__THE TASK__: Every line in the data below that holds "restrictField" should be found and copied.

[Stored items]

include hc in
/-- **(5) The cup products of the summed pairings are compatible along the level**:
`((·)^p)_* (a ∪_{Σe} b) = f_* a ∪_{Σe'} f_* b` (tree `ContPairing.cupProduct_coindFin_map`). [cite: NeukirchSchmidtWingberg2008, I §4 (1.4.2)] -/
theorem cupProduct_layerSumPairingOf_succ (n : ℕ)
    (a b : continuousCohomology 1 (coindFin.{0, 0} (localRepOf ρM v) (layerGroup κ v n))) :
    haveI : NeZero (p ^ k) := ⟨pow_ne_zero k (Fact.out : p.Prime).ne_zero⟩
    haveI : NeZero (p ^ (k + 1)) := ⟨pow_ne_zero (k + 1) (Fact.out : p.Prime).ne_zero⟩
    cohomologyMap (SignedKatoOffTwo.LayerPairing.muLocalPow v k) 2 ((layerSumPairingOf ρM (p ^ (k + 1)) e hμ hadd₁ hadd₂ hgal κ v n).cupProduct a b) =
      (layerSumPairingOf ρM' (p ^ k) e' hμ' hadd₁' hadd₂' hgal' κ v n).cupProduct
        (cohomologyMap (coindFinMap ((TopRep.ofHom (f.hom.restrictField (v.adicCompletion ℚ)) : localRepOf ρM v ⟶ localRepOf ρM' v))
          (layerGroup κ v n)) 1 a)
        (cohomologyMap (coindFinMap ((TopRep.ofHom (f.hom.restrictField (v.adicCompletion ℚ)) : localRepOf ρM v ⟶ localRepOf ρM' v))
          (layerGroup κ v n)) 1 b) := by
  haveI : NeZero (p ^ k) := ⟨pow_ne_zero k (Fact.out : p.Prime).ne_zero⟩
  haveI : NeZero (p ^ (k + 1)) := ⟨pow_ne_zero (k + 1) (Fact.out : p.Prime).ne_zero⟩
  letI : Fintype (absoluteGaloisGroup (v.adicCompletion ℚ) ⧸ layerGroup κ v n) := layerFintypeQuot κ v n
  unfold layerSumPairingOf
  exact ContPairing.cupProduct_coindFin_map _ _ _ _ _ (layerGroup κ v n)
    (fun a b => muLocalPow_localPairingOfFun k ρM ρM' f e hμ hadd₁ hadd₂ hgal e' hμ' hadd₁' hadd₂' hgal' hc v a b) a b

include hc in
/-- **Level compatibility of the two-argument layer pairings for a morphism of coefficient modules** (`M → M'`, `p^{k+1} → p^k`):
`⟨x, y⟩_{n,p^{k+1}} mod p^k = ⟨f_* x, f_* y⟩_{n,p^k}` on `H¹(U_n, M|) × H¹(U_n, M|)` — squares (3) Shapiro, (5) summed cup products, (6) THE invariant
maps. [cite: PerrinRiou1994Invent, §3.6.1] [cite: SerreLocalFields1979, XIII §3 (Prop. 6–7)] [cite: NeukirchSchmidtWingberg2008, I §6 Prop. (1.6.4)] -/
theorem layerPairingH1Of_succ_compat (n : ℕ) (x y : continuousCohomology 1 (subgroupRep (localRepOf ρM v) (layerGroup κ v n))) :
    haveI : NeZero (p ^ k) := ⟨pow_ne_zero k (Fact.out : p.Prime).ne_zero⟩
    haveI : NeZero (p ^ (k + 1)) := ⟨pow_ne_zero (k + 1) (Fact.out : p.Prime).ne_zero⟩
    (ZMod.cast (layerPairingH1Of ρM (p ^ (k + 1)) e hμ hadd₁ hadd₂ hgal κ v n x y) : ZMod (p ^ k)) =
      layerPairingH1Of ρM' (p ^ k) e' hμ' hadd₁' hadd₂' hgal' κ v n
        (cohomologyMap (subgroupRepMap (Y := localRepOf ρM' v) (TopRep.ofHom (f.hom.restrictField (v.adicCompletion ℚ))) (layerGroup κ v n)) 1 x)
        (cohomologyMap (subgroupRepMap (Y := localRepOf ρM' v) (TopRep.ofHom (f.hom.restrictField (v.adicCompletion ℚ))) (layerGroup κ v n)) 1 y) := by
  haveI : NeZero (p ^ k) := ⟨pow_ne_zero k (Fact.out : p.Prime).ne_zero⟩
  haveI : NeZero (p ^ (k + 1)) := ⟨pow_ne_zero (k + 1) (Fact.out : p.Prime).ne_zero⟩
  have hcast : ∀ z : ZMod (p ^ (k + 1)), (ZMod.cast z : ZMod (p ^ k)) = ZMod.castHom (Dvd.intro p (SignedKatoOffTwo.LayerPairing.pow_mul_prime_eq k)) (ZMod (p ^ k)) z :=
    fun z => rfl
  rw [hcast, layerPairingH1Of_apply, layerPairingH1Of_apply, invAt_eq_layerPairingInvAt, invAt_eq_layerPairingInvAt,
    ← SignedKatoOffTwo.LayerPairing.invAt_cohomologyMap_muLocalPow v k,
    cupProduct_layerSumPairingOf_succ k ρM ρM' f e hμ hadd₁ hadd₂ hgal e' hμ' hadd₁' hadd₂' hgal' hc κ v n]
  unfold layerShapiroOf
  rw [← shapiroLift_cohomologyMap, ← shapiroLift_cohomologyMap]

__RESULT OF THIS TASK__:
        (cohomologyMap (coindFinMap ((TopRep.ofHom (f.hom.restrictField (v.adicCompletion ℚ)) : localRepOf ρM v ⟶ localRepOf ρM' v))
        (cohomologyMap (coindFinMap ((TopRep.ofHom (f.hom.restrictField (v.adicCompletion ℚ)) : localRepOf ρM v ⟶ localRepOf ρM' v))
        (cohomologyMap (subgroupRepMap (Y := localRepOf ρM' v) (TopRep.ofHom (f.hom.restrictField (v.adicCompletion ℚ))) (layerGroup κ v n)) 1 x)
        (cohomologyMap (subgroupRepMap (Y := localRepOf ρM' v) (TopRep.ofHom (f.hom.restrictField (v.adicCompletion ℚ))) (layerGroup κ v n)) 1 y) := by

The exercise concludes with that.